[PROBLEM DETAILS]
When you reach the line in the listing below that contains "private theorem isHomogeneous_det_X", begin returning lines exactly as written, and stop after the line that contains "[cite: BlaserIkenmeyerLysikovPandeySchreyer2019, Thm.". Return no other lines.

[[ STUDY MATERIAL open ]]

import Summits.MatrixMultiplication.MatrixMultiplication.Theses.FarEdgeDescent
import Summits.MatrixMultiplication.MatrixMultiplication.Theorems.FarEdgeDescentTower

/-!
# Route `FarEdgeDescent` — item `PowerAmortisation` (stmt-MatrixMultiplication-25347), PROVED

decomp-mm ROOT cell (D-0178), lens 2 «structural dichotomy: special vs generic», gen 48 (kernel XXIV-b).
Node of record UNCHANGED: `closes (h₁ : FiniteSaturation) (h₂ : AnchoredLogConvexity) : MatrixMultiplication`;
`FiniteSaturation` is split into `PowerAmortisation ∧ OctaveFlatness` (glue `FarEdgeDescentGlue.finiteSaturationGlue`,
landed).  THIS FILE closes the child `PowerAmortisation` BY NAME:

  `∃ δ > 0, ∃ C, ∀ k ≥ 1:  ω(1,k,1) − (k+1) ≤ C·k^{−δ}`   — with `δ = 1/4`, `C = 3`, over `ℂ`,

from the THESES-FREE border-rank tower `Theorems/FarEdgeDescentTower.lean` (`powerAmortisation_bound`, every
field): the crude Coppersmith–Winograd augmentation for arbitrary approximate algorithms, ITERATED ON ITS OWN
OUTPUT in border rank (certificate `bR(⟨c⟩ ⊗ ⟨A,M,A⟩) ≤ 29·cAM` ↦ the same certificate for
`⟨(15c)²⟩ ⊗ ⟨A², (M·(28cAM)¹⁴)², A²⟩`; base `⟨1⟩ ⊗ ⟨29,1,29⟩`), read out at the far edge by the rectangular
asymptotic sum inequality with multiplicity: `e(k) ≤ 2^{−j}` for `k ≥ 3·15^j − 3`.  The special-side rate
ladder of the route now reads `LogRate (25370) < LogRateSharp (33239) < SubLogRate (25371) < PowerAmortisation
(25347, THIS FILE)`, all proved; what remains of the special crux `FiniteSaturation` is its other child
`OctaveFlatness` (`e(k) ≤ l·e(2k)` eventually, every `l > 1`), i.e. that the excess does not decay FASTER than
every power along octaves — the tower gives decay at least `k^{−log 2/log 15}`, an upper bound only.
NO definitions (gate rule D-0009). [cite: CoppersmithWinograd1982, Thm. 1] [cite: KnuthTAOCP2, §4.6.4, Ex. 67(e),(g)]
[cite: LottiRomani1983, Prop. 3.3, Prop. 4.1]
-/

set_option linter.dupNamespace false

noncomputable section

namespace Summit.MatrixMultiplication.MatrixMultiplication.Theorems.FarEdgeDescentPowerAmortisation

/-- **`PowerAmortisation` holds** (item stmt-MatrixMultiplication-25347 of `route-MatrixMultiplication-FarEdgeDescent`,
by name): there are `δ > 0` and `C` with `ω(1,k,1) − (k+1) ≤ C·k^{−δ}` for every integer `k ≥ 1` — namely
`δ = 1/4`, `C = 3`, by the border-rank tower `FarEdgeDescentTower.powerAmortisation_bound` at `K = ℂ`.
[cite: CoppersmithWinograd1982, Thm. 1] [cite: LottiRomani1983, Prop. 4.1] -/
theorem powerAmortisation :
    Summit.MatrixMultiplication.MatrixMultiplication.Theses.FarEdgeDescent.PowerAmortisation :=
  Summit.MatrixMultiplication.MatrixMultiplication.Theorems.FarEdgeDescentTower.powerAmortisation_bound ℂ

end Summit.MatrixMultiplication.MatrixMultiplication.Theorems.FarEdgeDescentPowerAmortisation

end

[[ STUDY MATERIAL closed ]]
[[ STUDY MATERIAL open ]]

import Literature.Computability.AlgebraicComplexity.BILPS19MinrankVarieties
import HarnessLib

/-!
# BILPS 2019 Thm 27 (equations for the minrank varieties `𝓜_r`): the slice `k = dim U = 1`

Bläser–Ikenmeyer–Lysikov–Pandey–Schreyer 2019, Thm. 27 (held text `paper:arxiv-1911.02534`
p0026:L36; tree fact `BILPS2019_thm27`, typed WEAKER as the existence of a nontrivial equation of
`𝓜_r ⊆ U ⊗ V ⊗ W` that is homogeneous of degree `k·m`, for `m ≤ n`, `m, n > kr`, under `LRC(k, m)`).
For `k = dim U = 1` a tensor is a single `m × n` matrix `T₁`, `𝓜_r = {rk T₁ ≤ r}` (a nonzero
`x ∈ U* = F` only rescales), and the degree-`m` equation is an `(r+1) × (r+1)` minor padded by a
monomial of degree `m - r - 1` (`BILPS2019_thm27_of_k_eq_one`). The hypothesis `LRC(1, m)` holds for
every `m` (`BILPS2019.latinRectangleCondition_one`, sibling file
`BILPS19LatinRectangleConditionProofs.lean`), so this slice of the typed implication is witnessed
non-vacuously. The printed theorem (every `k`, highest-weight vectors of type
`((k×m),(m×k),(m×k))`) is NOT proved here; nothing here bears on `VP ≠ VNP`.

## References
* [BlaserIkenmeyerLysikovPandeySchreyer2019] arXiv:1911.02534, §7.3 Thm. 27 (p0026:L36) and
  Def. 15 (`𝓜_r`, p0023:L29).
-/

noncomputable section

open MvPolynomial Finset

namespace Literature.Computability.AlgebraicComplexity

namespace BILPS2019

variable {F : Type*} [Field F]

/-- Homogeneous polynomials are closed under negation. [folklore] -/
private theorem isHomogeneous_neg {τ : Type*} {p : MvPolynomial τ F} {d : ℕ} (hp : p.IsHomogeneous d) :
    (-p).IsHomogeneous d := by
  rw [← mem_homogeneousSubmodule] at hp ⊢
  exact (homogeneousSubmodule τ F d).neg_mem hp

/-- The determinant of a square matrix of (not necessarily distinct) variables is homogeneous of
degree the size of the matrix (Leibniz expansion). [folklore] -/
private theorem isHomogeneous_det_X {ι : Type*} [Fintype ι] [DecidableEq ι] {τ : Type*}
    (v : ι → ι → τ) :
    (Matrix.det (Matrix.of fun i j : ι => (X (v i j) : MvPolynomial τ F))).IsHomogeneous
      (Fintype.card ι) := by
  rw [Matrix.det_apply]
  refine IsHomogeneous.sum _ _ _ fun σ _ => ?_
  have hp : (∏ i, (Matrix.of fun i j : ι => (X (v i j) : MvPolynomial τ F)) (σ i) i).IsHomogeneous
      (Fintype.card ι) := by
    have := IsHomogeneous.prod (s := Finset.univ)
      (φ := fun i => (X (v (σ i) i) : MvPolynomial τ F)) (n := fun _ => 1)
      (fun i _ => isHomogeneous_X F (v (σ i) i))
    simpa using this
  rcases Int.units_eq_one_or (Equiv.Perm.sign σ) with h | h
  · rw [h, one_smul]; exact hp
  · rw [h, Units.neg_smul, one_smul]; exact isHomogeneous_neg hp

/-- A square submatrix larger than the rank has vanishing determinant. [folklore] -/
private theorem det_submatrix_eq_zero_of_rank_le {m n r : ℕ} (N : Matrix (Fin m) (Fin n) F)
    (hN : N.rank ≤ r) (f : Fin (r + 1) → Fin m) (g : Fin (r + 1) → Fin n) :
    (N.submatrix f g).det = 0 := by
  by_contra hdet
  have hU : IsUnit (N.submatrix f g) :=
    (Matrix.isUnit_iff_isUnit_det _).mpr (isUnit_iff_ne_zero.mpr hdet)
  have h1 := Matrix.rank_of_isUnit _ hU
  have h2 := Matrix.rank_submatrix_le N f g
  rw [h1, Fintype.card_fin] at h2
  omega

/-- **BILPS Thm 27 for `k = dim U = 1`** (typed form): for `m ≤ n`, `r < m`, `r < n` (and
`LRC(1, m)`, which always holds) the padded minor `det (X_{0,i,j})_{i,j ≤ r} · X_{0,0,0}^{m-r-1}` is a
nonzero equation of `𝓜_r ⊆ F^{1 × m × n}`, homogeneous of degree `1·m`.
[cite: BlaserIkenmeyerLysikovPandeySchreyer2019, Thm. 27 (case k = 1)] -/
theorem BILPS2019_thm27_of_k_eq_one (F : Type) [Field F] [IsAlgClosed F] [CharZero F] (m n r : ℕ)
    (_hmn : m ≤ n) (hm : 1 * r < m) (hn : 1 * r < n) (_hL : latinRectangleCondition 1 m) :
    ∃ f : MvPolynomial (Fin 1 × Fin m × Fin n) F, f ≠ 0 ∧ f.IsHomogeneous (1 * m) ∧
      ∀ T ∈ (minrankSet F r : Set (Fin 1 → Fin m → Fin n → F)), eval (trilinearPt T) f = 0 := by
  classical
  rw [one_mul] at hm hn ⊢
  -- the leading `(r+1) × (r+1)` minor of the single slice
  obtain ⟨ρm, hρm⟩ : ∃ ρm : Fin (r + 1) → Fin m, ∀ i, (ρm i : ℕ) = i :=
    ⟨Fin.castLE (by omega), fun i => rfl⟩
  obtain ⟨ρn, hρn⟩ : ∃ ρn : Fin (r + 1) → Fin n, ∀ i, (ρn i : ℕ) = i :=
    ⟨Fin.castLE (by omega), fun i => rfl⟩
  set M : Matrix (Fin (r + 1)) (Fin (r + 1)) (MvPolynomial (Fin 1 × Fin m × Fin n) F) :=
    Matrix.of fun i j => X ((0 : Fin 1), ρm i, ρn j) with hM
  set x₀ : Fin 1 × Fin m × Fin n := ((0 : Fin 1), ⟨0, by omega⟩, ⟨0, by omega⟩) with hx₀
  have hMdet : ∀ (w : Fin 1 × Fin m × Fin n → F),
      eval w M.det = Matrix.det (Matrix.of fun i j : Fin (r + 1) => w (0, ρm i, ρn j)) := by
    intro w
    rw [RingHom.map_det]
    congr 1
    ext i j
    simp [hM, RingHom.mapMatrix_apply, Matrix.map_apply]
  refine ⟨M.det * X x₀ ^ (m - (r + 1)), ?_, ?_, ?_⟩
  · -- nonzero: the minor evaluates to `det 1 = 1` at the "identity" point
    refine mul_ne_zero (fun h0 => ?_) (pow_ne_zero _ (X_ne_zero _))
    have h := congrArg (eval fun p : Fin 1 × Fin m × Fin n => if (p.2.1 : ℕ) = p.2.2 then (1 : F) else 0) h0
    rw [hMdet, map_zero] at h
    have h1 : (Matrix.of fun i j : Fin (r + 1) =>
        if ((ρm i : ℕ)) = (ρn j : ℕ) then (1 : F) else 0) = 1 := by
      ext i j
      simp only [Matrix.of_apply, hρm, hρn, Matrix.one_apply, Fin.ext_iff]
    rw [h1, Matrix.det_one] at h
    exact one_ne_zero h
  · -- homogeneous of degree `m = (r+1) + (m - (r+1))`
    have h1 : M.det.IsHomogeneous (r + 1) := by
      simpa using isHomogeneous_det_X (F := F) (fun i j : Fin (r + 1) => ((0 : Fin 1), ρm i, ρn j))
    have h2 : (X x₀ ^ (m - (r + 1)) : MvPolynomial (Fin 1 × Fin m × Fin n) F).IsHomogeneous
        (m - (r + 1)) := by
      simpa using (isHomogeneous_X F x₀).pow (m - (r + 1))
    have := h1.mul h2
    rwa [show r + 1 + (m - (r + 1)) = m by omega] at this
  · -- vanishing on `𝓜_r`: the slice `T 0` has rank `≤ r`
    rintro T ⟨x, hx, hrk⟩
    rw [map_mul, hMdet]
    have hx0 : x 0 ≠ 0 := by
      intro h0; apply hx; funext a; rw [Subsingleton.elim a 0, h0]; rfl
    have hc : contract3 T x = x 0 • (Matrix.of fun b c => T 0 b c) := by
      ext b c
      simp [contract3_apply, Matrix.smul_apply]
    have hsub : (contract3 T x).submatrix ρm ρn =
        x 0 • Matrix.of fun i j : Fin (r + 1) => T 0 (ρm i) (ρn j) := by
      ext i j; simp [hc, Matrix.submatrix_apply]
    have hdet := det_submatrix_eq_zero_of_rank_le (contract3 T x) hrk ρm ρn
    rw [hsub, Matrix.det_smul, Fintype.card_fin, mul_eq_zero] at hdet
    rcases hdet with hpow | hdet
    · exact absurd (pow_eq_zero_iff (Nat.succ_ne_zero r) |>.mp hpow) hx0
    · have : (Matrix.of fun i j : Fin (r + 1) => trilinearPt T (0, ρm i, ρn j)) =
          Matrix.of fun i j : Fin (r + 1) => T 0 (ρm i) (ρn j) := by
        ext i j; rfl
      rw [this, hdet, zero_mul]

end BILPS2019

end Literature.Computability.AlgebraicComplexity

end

[[ STUDY MATERIAL closed ]]

[YOUR RESPONSE]
private theorem isHomogeneous_det_X {ι : Type*} [Fintype ι] [DecidableEq ι] {τ : Type*}
    (v : ι → ι → τ) :
    (Matrix.det (Matrix.of fun i j : ι => (X (v i j) : MvPolynomial τ F))).IsHomogeneous
      (Fintype.card ι) := by
  rw [Matrix.det_apply]
  refine IsHomogeneous.sum _ _ _ fun σ _ => ?_
  have hp : (∏ i, (Matrix.of fun i j : ι => (X (v i j) : MvPolynomial τ F)) (σ i) i).IsHomogeneous
      (Fintype.card ι) := by
    have := IsHomogeneous.prod (s := Finset.univ)
      (φ := fun i => (X (v (σ i) i) : MvPolynomial τ F)) (n := fun _ => 1)
      (fun i _ => isHomogeneous_X F (v (σ i) i))
    simpa using this
  rcases Int.units_eq_one_or (Equiv.Perm.sign σ) with h | h
  · rw [h, one_smul]; exact hp
  · rw [h, Units.neg_smul, one_smul]; exact isHomogeneous_neg hp

/-- A square submatrix larger than the rank has vanishing determinant. [folklore] -/
private theorem det_submatrix_eq_zero_of_rank_le {m n r : ℕ} (N : Matrix (Fin m) (Fin n) F)
    (hN : N.rank ≤ r) (f : Fin (r + 1) → Fin m) (g : Fin (r + 1) → Fin n) :
    (N.submatrix f g).det = 0 := by
  by_contra hdet
  have hU : IsUnit (N.submatrix f g) :=
    (Matrix.isUnit_iff_isUnit_det _).mpr (isUnit_iff_ne_zero.mpr hdet)
  have h1 := Matrix.rank_of_isUnit _ hU
  have h2 := Matrix.rank_submatrix_le N f g
  rw [h1, Fintype.card_fin] at h2
  omega

/-- **BILPS Thm 27 for `k = dim U = 1`** (typed form): for `m ≤ n`, `r < m`, `r < n` (and
`LRC(1, m)`, which always holds) the padded minor `det (X_{0,i,j})_{i,j ≤ r} · X_{0,0,0}^{m-r-1}` is a
nonzero equation of `𝓜_r ⊆ F^{1 × m × n}`, homogeneous of degree `1·m`.
[cite: BlaserIkenmeyerLysikovPandeySchreyer2019, Thm. 27 (case k = 1)] -/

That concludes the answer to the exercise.